This is a list of named geological features, except craters, on Ganymede, a moon of Jupiter. The list is complete as of August 2022.

==Catenae (crater chains)==
Catenae on Ganymede are named after deities from Ancient Near Eastern mythologies.

| Name | Coordinates | Diameter (km) | Approval Date | Namesake | Refs |
|---|---|---|---|---|---|
| Enki Catena | 38°50′N 13°52′W﻿ / ﻿38.84°N 13.86°W | 160 | 1997 | Enki, Principal water god of the Apsu. | WGPSN |
| Khnum Catena | 32°54′N 10°44′W﻿ / ﻿32.90°N 10.73°W | 66 | 1997 | Khnum, Egyptian creation god. | WGPSN |
| Nanshe Catena | 15°24′N 352°54′W﻿ / ﻿15.4°N 352.9°W | 103.8 | 1997 | Goddess of springs and canals, daughter of Enki. | WGPSN |
| Terah Catena | 7°06′N 277°36′W﻿ / ﻿7.1°N 277.6°W | 283 | 2000 | Phoenician moon god who battled with Keret in Negeb. | WGPSN |

==Faculae==
Bright patches on Ganymede's surface, called faculae (some of which are palimpsests or ghost craters), are named after important and sacred places from Ancient Egyptian mythology.

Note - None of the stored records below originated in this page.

import Literature.AlgebraicGeometry.Motives.HodgeThetaSubalgebraUnitary
import Literature.AlgebraicGeometry.Motives.HodgeLieTimesCMSummandRigid
import Literature.AlgebraicGeometry.Motives.HodgeThetaAnnihilatorTimesNonCMCurve
import HarnessLib

/-!
# Two unitary summands `H ≅ H₁ ⊕ H₂`: complex block calculus on `𝔥(H) ⊗ ℂ` and the line `W ∩ H^{0,1}` of a summand of Ribet type `(m, 1)`
# (plumbing for the unitary analogue of Moonen–Zarhin's Lemma (3.4): `CorCM/MumfordTateRankUnitaryPairIntertwiner`)

COR-CM (cell `pub-hodgecm2`, seat `b27` gen 52, count-neutral Mumford–Tate-rank ladder; theorems only, no definition, no named fact;
UNCONDITIONAL — nothing here uses or asserts HC_CM).  Abstract Hodge-structure level (`Literature.AlgebraicGeometry.Motives.HodgeStructure`),
written under `CorCM/` next to its only consumers (the exact `{3,3}` cell of two simple type-IV(2,1) threefolds).

SETTING.  `H ≅ H₁ ⊕ H₂` a `ℚ`-Hodge structure decomposed by morphisms `ι_i`, `π_i` (`π_iι_i = 1`, `ι₁π₁ + ι₂π₂ = 1`); `𝔥 = 𝔥(H)` the Hodge Lie
algebra (annihilator of the Hodge tensors), `𝔥 ⊗ ℂ = spanC 𝔥` its complex span inside `End_ℂ(H_ℂ)`.
* §1 `eq_sum_blocks_of_mem_spanC` — every `Z ∈ 𝔥 ⊗ ℂ` is block diagonal, `Z = ι₁(π₁Zι₁)π₁ + ι₂(π₂Zι₂)π₂`;
  `restrict₁_mul_spanC`, `restrict₂_mul_spanC` — the complex restrictions `Z ↦ π_i Z ι_i` are multiplicative on `𝔥 ⊗ ℂ`;
  `restrict_mem_spanC` — they take values in `𝔥(H_i) ⊗ ℂ`.  (Complex spans of the rational statements `eq_sum_blocks_of_mem_hodgeLie`,
  `restrict_mul`, `comp_mem_hodgeLie_of_retract` of `Motives/HodgeLie{SemisimpleTimesAbelian,ProductSimpleFactor,DirectSum}`.)
* §2 `exists_line_data` — for a weight-one `H₁` with an imaginary quadratic Hodge endomorphism `φ₁` whose `μ₁`-eigenspace `W₁ = ker(φ_{1,ℂ} − μ₁)`
  meets `H₁^{0,1}` in a LINE (Ribet type `(m, 1)`, Moonen–Zarhin (2.3) type IV(1,1)): a generator `ℓ` of the line and a coordinate `f ∈ W₁^*`
  with `f(u)·ℓ = (u − Θ₁u)/2` and `f(ℓ) = 1`, i.e. `Θ₁|_{W₁} = 1 − 2·ℓ ⊗ f` — the grading datum of `Algebra/Lie/LineGradedIntertwiner`.

## References
* [MoonenZarhin1999LowDim] B. Moonen, Yu. G. Zarhin, *Hodge classes on abelian varieties of low dimension*, Math. Ann. 315 (1999), §2 (2.3),
  §3 (3.1) [corpus: paper:arxiv-math_9901113 pp. 5–6]. [cite: MoonenZarhin1999LowDim, §3 (3.1)]
* [Deligne1982HodgeCycles] P. Deligne, *Hodge cycles on abelian varieties*, LNM 900 (1982), I §3 (proof of Prop. 3.4), §4 (p. 30).
  [cite: Deligne1982HodgeCycles, I §3 (proof of Prop. 3.4)]

Provenance: Literature home (family `hodge`, namespace `Literature.AlgebraicGeometry.HodgeTheory.MumfordTateRank`) of the Summits-side `CorCM/MumfordTateRankUnitaryPairBlocks` (cell `pub-hodgecm2`, COR-CM; all its imports are `Literature/` and Mathlib), which `Literature/` may not import; theorems only, no named fact, no definition. Nothing here bears on `HC_CM`. Lane `lit-hodgefound` (Layer A3: CM types, their Kubota ranks and Galois combinatorics), seat p20.
-/

noncomputable section

open scoped TensorProduct

namespace Literature.AlgebraicGeometry.HodgeTheory.MumfordTateRank

namespace UnitaryPair

open Literature.AlgebraicGeometry.Motives Literature.AlgebraicGeometry.Motives.HodgeStructure Module

universe u

variable {V₁ : Type u} [AddCommGroup V₁] [Module ℚ V₁] [Module.Finite ℚ V₁]
  {V₂ : Type u} [AddCommGroup V₂] [Module ℚ V₂] [Module.Finite ℚ V₂]
  {V : Type u} [AddCommGroup V] [Module ℚ V] [Module.Finite ℚ V] [HodgeTensorFacts.{u, u}] {n : ℤ}
  {H₁ : HodgeStructure V₁ n} {H₂ : HodgeStructure V₂ n} {H : HodgeStructure V n}
  (ι₁ : Hom H₁ H) (π₁ : Hom H H₁) (ι₂ : Hom H₂ H) (π₂ : Hom H H₂)
  (hπι₁ : ∀ v, π₁.toLinearMap (ι₁.toLinearMap v) = v) (hπι₂ : ∀ v, π₂.toLinearMap (ι₂.toLinearMap v) = v)
  (hsum : ∀ v, ι₁.toLinearMap (π₁.toLinearMap v) + ι₂.toLinearMap (π₂.toLinearMap v) = v)

/-! ## §1 Complex block calculus on `𝔥(H) ⊗ ℂ` -/

omit [Module.Finite ℚ V₁] [Module.Finite ℚ V₂] [Module.Finite ℚ V] [HodgeTensorFacts.{u, u}] in
include hπι₁ hπι₂ hsum in
/-- `π₂ ι₁ = 0`. [cite: MoonenZarhin1999LowDim, §3 (3.1)] -/
theorem proj₂_comp_incl₁ : π₂.toLinearMap ∘ₗ ι₁.toLinearMap = 0 := by
  refine LinearMap.ext fun v => ?_
  have h := congrArg π₂.toLinearMap (hsum (ι₁.toLinearMap v))
  rw [map_add, hπι₁ v, hπι₂] at h
  rw [LinearMap.comp_apply, LinearMap.zero_apply]
  exact add_eq_left.1 h

omit [Module.Finite ℚ V₁] [Module.Finite ℚ V₂] [Module.Finite ℚ V] [HodgeTensorFacts.{u, u}] in
include hπι₁ hπι₂ hsum in
/-- `π₁ ι₂ = 0`. [cite: MoonenZarhin1999LowDim, §3 (3.1)] -/
theorem proj₁_comp_incl₂ : π₁.toLinearMap ∘ₗ ι₂.toLinearMap = 0 := by
  refine LinearMap.ext fun v => ?_
  have h := congrArg π₁.toLinearMap (hsum (ι₂.toLinearMap v))
  rw [map_add, hπι₂ v, hπι₁] at h
  rw [LinearMap.comp_apply, LinearMap.zero_apply]
  exact add_eq_right.1 h

omit [Module.Finite ℚ V₁] [Module.Finite ℚ V₂] in
include hπι₁ hπι₂ hsum in
/-- **Block form on `𝔥(H) ⊗ ℂ`**: `Z = ι₁(π₁Zι₁)π₁ + ι₂(π₂Zι₂)π₂` for `Z ∈ 𝔥(H)_ℂ` (complex span of the rational block form
`eq_sum_blocks_of_mem_hodgeLie`). [cite: MoonenZarhin1999LowDim, §3 (3.1)] -/
theorem eq_sum_blocks_of_mem_spanC {Z : Module.End ℂ (ℂ ⊗[ℚ] V)} (hZ : Z ∈ spanC H.hodgeLie) :
    Z = ι₁.toLinearMap.baseChange ℂ ∘ₗ (π₁.toLinearMap.baseChange ℂ ∘ₗ Z ∘ₗ ι₁.toLinearMap.baseChange ℂ) ∘ₗ π₁.toLinearMap.baseChange ℂ +
      ι₂.toLinearMap.baseChange ℂ ∘ₗ (π₂.toLinearMap.baseChange ℂ ∘ₗ Z ∘ₗ ι₂.toLinearMap.baseChange ℂ) ∘ₗ π₂.toLinearMap.baseChange ℂ := by
  induction hZ using Submodule.span_induction with
  | mem Z hZ =>
    obtain ⟨X, hX, rfl⟩ := hZ
    have h := eq_sum_blocks_of_mem_hodgeLie ι₁ π₁ ι₂ π₂ hπι₁ hπι₂ hsum hX
    apply_fun (fun T : Module.End ℚ V => T.baseChange ℂ) at h
    simpa only [LinearMap.baseChange_add, LinearMap.baseChange_comp] using h
  | zero => simp
  | add Z Z' _ _ hZ hZ' =>
    conv_lhs => rw [hZ, hZ']
    simp only [LinearMap.comp_add, LinearMap.add_comp]
    abel
  | smul c Z _ hZ =>
    conv_lhs => rw [hZ]
    simp only [LinearMap.comp_smul, LinearMap.smul_comp, smul_add]

omit [Module.Finite ℚ V₁] [Module.Finite ℚ V₂] in
include hπι₁ hπι₂ hsum in
/-- **The complex restriction `Z ↦ π₁ Z ι₁` is multiplicative on `𝔥(H) ⊗ ℂ`** (block form of the second factor, `π₁ι₁ = 1`, `π₁ι₂ = 0`).
[cite: MoonenZarhin1999LowDim, §3 (3.1)] -/
theorem restrict₁_mul_spanC {Z Z' : Module.End ℂ (ℂ ⊗[ℚ] V)} (hZ' : Z' ∈ spanC H.hodgeLie) :
    π₁.toLinearMap.baseChange ℂ ∘ₗ (Z * Z') ∘ₗ ι₁.toLinearMap.baseChange ℂ =
      (π₁.toLinearMap.baseChange ℂ ∘ₗ Z ∘ₗ ι₁.toLinearMap.baseChange ℂ) * (π₁.toLinearMap.baseChange ℂ ∘ₗ Z' ∘ₗ ι₁.toLinearMap.baseChange ℂ) := by
  have hπι₁' : π₁.toLinearMap ∘ₗ ι₁.toLinearMap = LinearMap.id := LinearMap.ext hπι₁
  have h21 : ∀ x, π₂.toLinearMap.baseChange ℂ (ι₁.toLinearMap.baseChange ℂ x) = 0 := fun x =>
    proj_incl_baseChange_eq_zero (proj₂_comp_incl₁ ι₁ π₁ ι₂ π₂ hπι₁ hπι₂ hsum) x
  refine LinearMap.ext fun x => ?_
  have h1 : Z' (ι₁.toLinearMap.baseChange ℂ x) =
      ι₁.toLinearMap.baseChange ℂ (π₁.toLinearMap.baseChange ℂ (Z' (ι₁.toLinearMap.baseChange ℂ x))) := by
    have h := congrArg (fun f => f (ι₁.toLinearMap.baseChange ℂ x)) (eq_sum_blocks_of_mem_spanC ι₁ π₁ ι₂ π₂ hπι₁ hπι₂ hsum hZ')
    simp only [LinearMap.add_apply, LinearMap.comp_apply, proj_incl_baseChange hπι₁', h21, map_zero, add_zero] at h
    exact h
  simp only [Module.End.mul_apply, LinearMap.comp_apply]
  conv_lhs => rw [h1]

omit [Module.Finite ℚ V₁] [Module.Finite ℚ V₂] in
include hπι₁ hπι₂ hsum in
/-- The complex restriction `Z ↦ π₂ Z ι₂` is multiplicative on `𝔥(H) ⊗ ℂ`. [cite: MoonenZarhin1999LowDim, §3 (3.1)] -/
theorem restrict₂_mul_spanC {Z Z' : Module.End ℂ (ℂ ⊗[ℚ] V)} (hZ' : Z' ∈ spanC H.hodgeLie) :
    π₂.toLinearMap.baseChange ℂ ∘ₗ (Z * Z') ∘ₗ ι₂.toLinearMap.baseChange ℂ =
      (π₂.toLinearMap.baseChange ℂ ∘ₗ Z ∘ₗ ι₂.toLinearMap.baseChange ℂ) * (π₂.toLinearMap.baseChange ℂ ∘ₗ Z' ∘ₗ ι₂.toLinearMap.baseChange ℂ) :=
  restrict₁_mul_spanC ι₂ π₂ ι₁ π₁ hπι₂ hπι₁ (fun v => by rw [add_comm]; exact hsum v) hZ'

omit [Module.Finite ℚ V₂] [Module.Finite ℚ V] [HodgeTensorFacts.{u, u}] in
include hπι₁ in
/-- `π₁ Z ι₁ ∈ 𝔥(H₁) ⊗ ℂ` for `Z ∈ 𝔥(H) ⊗ ℂ` (`comp_mem_hodgeLie_of_retract`, complex span). [cite: MoonenZarhin1999LowDim, §3 (3.1)] -/
theorem restrict_mem_spanC [Module.Finite ℚ V] [HodgeTensorFacts.{u, u}] {Z : Module.End ℂ (ℂ ⊗[ℚ] V)} (hZ : Z ∈ spanC H.hodgeLie) :
    π₁.toLinearMap.baseChange ℂ ∘ₗ Z ∘ₗ ι₁.toLinearMap.baseChange ℂ ∈ spanC H₁.hodgeLie := by
  have h := map_mem_spanC_map ((LinearMap.llcomp ℚ V₁ V V₁ π₁.toLinearMap).comp (LinearMap.lcomp ℚ V ι₁.toLinearMap))
    ((LinearMap.llcomp ℂ _ _ _ (π₁.toLinearMap.baseChange ℂ)).comp (LinearMap.lcomp ℂ _ (ι₁.toLinearMap.baseChange ℂ)))
    (fun X => by
      change π₁.toLinearMap.baseChange ℂ ∘ₗ X.baseChange ℂ ∘ₗ ι₁.toLinearMap.baseChange ℂ = (π₁.toLinearMap ∘ₗ X ∘ₗ ι₁.toLinearMap).baseChange ℂ
      rw [← LinearMap.baseChange_comp, ← LinearMap.baseChange_comp]) H.hodgeLie hZ
  refine spanC_mono ?_ h
  rintro _ ⟨X, hX, rfl⟩
  exact comp_mem_hodgeLie_of_retract ι₁ π₁ hπι₁ hX

omit [Module.Finite ℚ V₁] in
/-- **The line `W ∩ H^{0,1}` and its coordinate.**  For a weight-one Hodge structure with an imaginary quadratic Hodge endomorphism `φ` whose
`μ`-eigenspace `W` meets `H^{0,1}` in a LINE: a generator `ℓ` of that line and a linear functional `f` on `W` with `f(u)·ℓ = (u − Θu)/2` (the
`H^{0,1}`-component), `f(ℓ) = 1` — so `Θ|_W = 1 − 2·ℓ ⊗ f`. [cite: MoonenZarhin1999LowDim, §2 (2.3)] [cite: Deligne1982HodgeCycles, §4 (p. 30)] -/
theorem exists_line_data [Module.Finite ℚ V₁] (hn : n = 1) (heff₁ : H₁.IsEffective) {φ₁ : Module.End ℚ V₁} (hφ₁E : φ₁ ∈ H₁.endAlg) {μ₁ : ℂ}
    (h1₁ : Module.finrank ℂ ↥(Module.End.eigenspace (φ₁.baseChange ℂ) μ₁ ⊓ H₁.piece 0 1) = 1)
    {Θ₁ : Module.End ℂ (ℂ ⊗[ℚ] V₁)} (hΘ₁ : ∀ p, ∀ x ∈ H₁.piece p (n - p), Θ₁ x = ((2 * p - n : ℤ) : ℂ) • x) :
    ∃ (ℓ : ↥(Module.End.eigenspace (φ₁.baseChange ℂ) μ₁)) (f : Module.Dual ℂ ↥(Module.End.eigenspace (φ₁.baseChange ℂ) μ₁)),
      f ℓ = 1 ∧ (ℓ : ℂ ⊗[ℚ] V₁) ∈ H₁.piece 0 1 ∧ (ℓ : ℂ ⊗[ℚ] V₁) ≠ 0 ∧
      (∀ u : ↥(Module.End.eigenspace (φ₁.baseChange ℂ) μ₁), f u • (ℓ : ℂ ⊗[ℚ] V₁) = (2 : ℂ)⁻¹ • ((u : ℂ ⊗[ℚ] V₁) - Θ₁ u)) ∧
      ∀ s ∈ Module.End.eigenspace (φ₁.baseChange ℂ) μ₁ ⊓ H₁.piece 0 1, ∃ c : ℂ, s = c • (ℓ : ℂ ⊗[ℚ] V₁) := by
  classical
  obtain ⟨hP, hQ, hΘ10, hΘ01, -⟩ := UnitaryTheta.theta_facts H₁ hn heff₁ hΘ₁
  subst hn
  set W := Module.End.eigenspace (φ₁.baseChange ℂ) μ₁ with hWdef
  set L := W ⊓ H₁.piece 0 1 with hLdef
  have hΘφ : Θ₁ * φ₁.baseChange ℂ = φ₁.baseChange ℂ * Θ₁ :=
    commute_baseChange_of_mem_hodgeLieC H₁ (H₁.mem_hodgeLieC_of_forall_piece hΘ₁) ⟨φ₁, hφ₁E⟩
  have hΘW : ∀ w ∈ W, Θ₁ w ∈ W := fun w hw => UnitaryTheta.apply_mem_eigenspace_of_commute hΘφ hw
  let b := Module.finBasisOfFinrankEq ℂ L h1₁
  have hQmem : ∀ u : W, (2 : ℂ)⁻¹ • ((u : ℂ ⊗[ℚ] V₁) - Θ₁ u) ∈ L := fun u =>
    Submodule.mem_inf.2 ⟨Submodule.smul_mem _ _ (Submodule.sub_mem _ u.2 (hΘW _ u.2)), hQ u⟩
  let Q : W →ₗ[ℂ] L := LinearMap.codRestrict L (((2 : ℂ)⁻¹ • (W.subtype - Θ₁ ∘ₗ W.subtype))) (fun u => by
    simpa only [LinearMap.smul_apply, LinearMap.sub_apply, LinearMap.comp_apply, Submodule.subtype_apply] using hQmem u)
  have hQ' : ∀ u : W, ((Q u : L) : ℂ ⊗[ℚ] V₁) = (2 : ℂ)⁻¹ • ((u : ℂ ⊗[ℚ] V₁) - Θ₁ u) := fun u => rfl
  refine ⟨⟨(b 0 : ℂ ⊗[ℚ] V₁), (b 0).2.1⟩, (b.coord 0) ∘ₗ Q, ?_, (b 0).2.2, fun h => b.ne_zero 0 (Subtype.ext h), fun u => ?_,
    fun s hs => ⟨b.repr ⟨s, hs⟩ 0, ?_⟩⟩
  · -- `f ℓ = 1`: `Q ℓ = ℓ`
    have hQℓ : Q ⟨(b 0 : ℂ ⊗[ℚ] V₁), (b 0).2.1⟩ = b 0 := Subtype.ext (by
      rw [hQ', hΘ01 _ (b 0).2.2]
      module)
    rw [LinearMap.comp_apply, hQℓ, Basis.coord_apply, Basis.repr_self, Finsupp.single_eq_same]
  · -- `f u • ℓ = Q u`
    have h := b.sum_repr (Q u)
    rw [Fin.sum_univ_one] at h
    have h' := congrArg Subtype.val h
    rw [Submodule.coe_smul, hQ'] at h'
    rw [LinearMap.comp_apply, Basis.coord_apply]
    exact h'
  · have h := b.sum_repr ⟨s, hs⟩
    rw [Fin.sum_univ_one] at h
    exact (congrArg Subtype.val h).symm

end UnitaryPair

end Literature.AlgebraicGeometry.HodgeTheory.MumfordTateRank

end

| Name | Coordinates | Diameter (km) | Approval Date | Namesake | Refs |
|---|---|---|---|---|---|
| Abydos Facula | 33°24′N 153°24′W﻿ / ﻿33.4°N 153.4°W | 180 | 1985 | Abydos, Egyptian town where Osiris was worshipped. | WGPSN |
| Akhmin Facula | 27°42′N 189°30′W﻿ / ﻿27.7°N 189.5°W | 245 | 1997 | Akhmim, Egyptian town where Min was worshipped. | WGPSN |
| Bigeh Facula | 29°00′N 265°42′W﻿ / ﻿29°N 265.7°W | 224 | 2000 | Bigeh, island where Hapi, Egyptian Nile god, resided. | WGPSN |
| Busiris Facula | 15°42′N 215°24′W﻿ / ﻿15.7°N 215.4°W | 369 | 1985 | Busiris, town in lower Egypt where Osiris was first installed as local god. | WGPSN |
| Buto Facula | 13°12′N 203°30′W﻿ / ﻿13.2°N 203.5°W | 245 | 1985 | Swamp where Isis hid Osiris' body. | WGPSN |
| Coptos Facula | 9°54′N 209°12′W﻿ / ﻿9.9°N 209.2°W | 329 | 1985 | Coptos, early town from which caravans departed. | WGPSN |
| Edfu Facula | 25°42′N 147°06′W﻿ / ﻿25.7°N 147.1°W | 184 | 1985 | Edfu, Egyptian town where Horus was worshipped. | WGPSN |
| Heliopolis Facula | 18°30′N 147°12′W﻿ / ﻿18.5°N 147.2°W | 50 | 1997 | Heliopolis, sacred Egyptian city of the sun. | WGPSN |
| Hermopolis Facula | 22°24′N 195°18′W﻿ / ﻿22.4°N 195.3°W | 260 | 1997 | Hermopolis, place where Unut was worshipped. | WGPSN |
| Memphis Facula | 14°06′N 131°54′W﻿ / ﻿14.1°N 131.9°W | 361 | 1985 | Memphis, ancient capital of lower kingdom. | WGPSN |
| Siwah Facula | 7°00′N 143°06′W﻿ / ﻿7.0°N 143.1°W | 220 | 1985 | Siwa, oasis oracle of Zeus-Ammon; visited by Alexander. | WGPSN |
| Tettu Facula | 37°36′N 161°12′W﻿ / ﻿37.6°N 161.2°W | 189 | 1985 | Egyptian town where Hatmenit and Osiris were worshipped. | WGPSN |
| Thebes Facula | 7°06′N 202°24′W﻿ / ﻿7.1°N 202.4°W | 360 | 1985 | Thebes, ancient capital of upper kingdom. | WGPSN |

==Fossae (ditches)==
Fossae on Ganymede are named after deities and theological principles from Middle Eastern mythologies.

| Name | Coordinates | Diameter (km) | Approval Date | Namesake | Refs |
|---|---|---|---|---|---|
| Lakhamu Fossa | 11°36′S 227°42′W﻿ / ﻿11.6°S 227.7°W | 370 | 1985 | Dragon monster, or divine natural force produced by Apsu and Tiamat. | WGPSN |
| Lakhmu Fossae | 50°24′N 128°00′W﻿ / ﻿50.4°N 128.0°W | 3,700 | 1985 | Lahmu, dragon monster, or divine natural force produced by Apsu and Tiamat. | WGPSN |
| Zu Fossae | 38°30′N 150°30′W﻿ / ﻿38.5°N 150.5°W | 2,900 | 1985 | Anzû (Zu), dragon of chaos slain by Marduk. | WGPSN |

== Paterae ==
Isolated, shallow depressions on Ganymede's surface, called paterae, are named after dried-up river valleys (known as wadis) that are found in the Middle East.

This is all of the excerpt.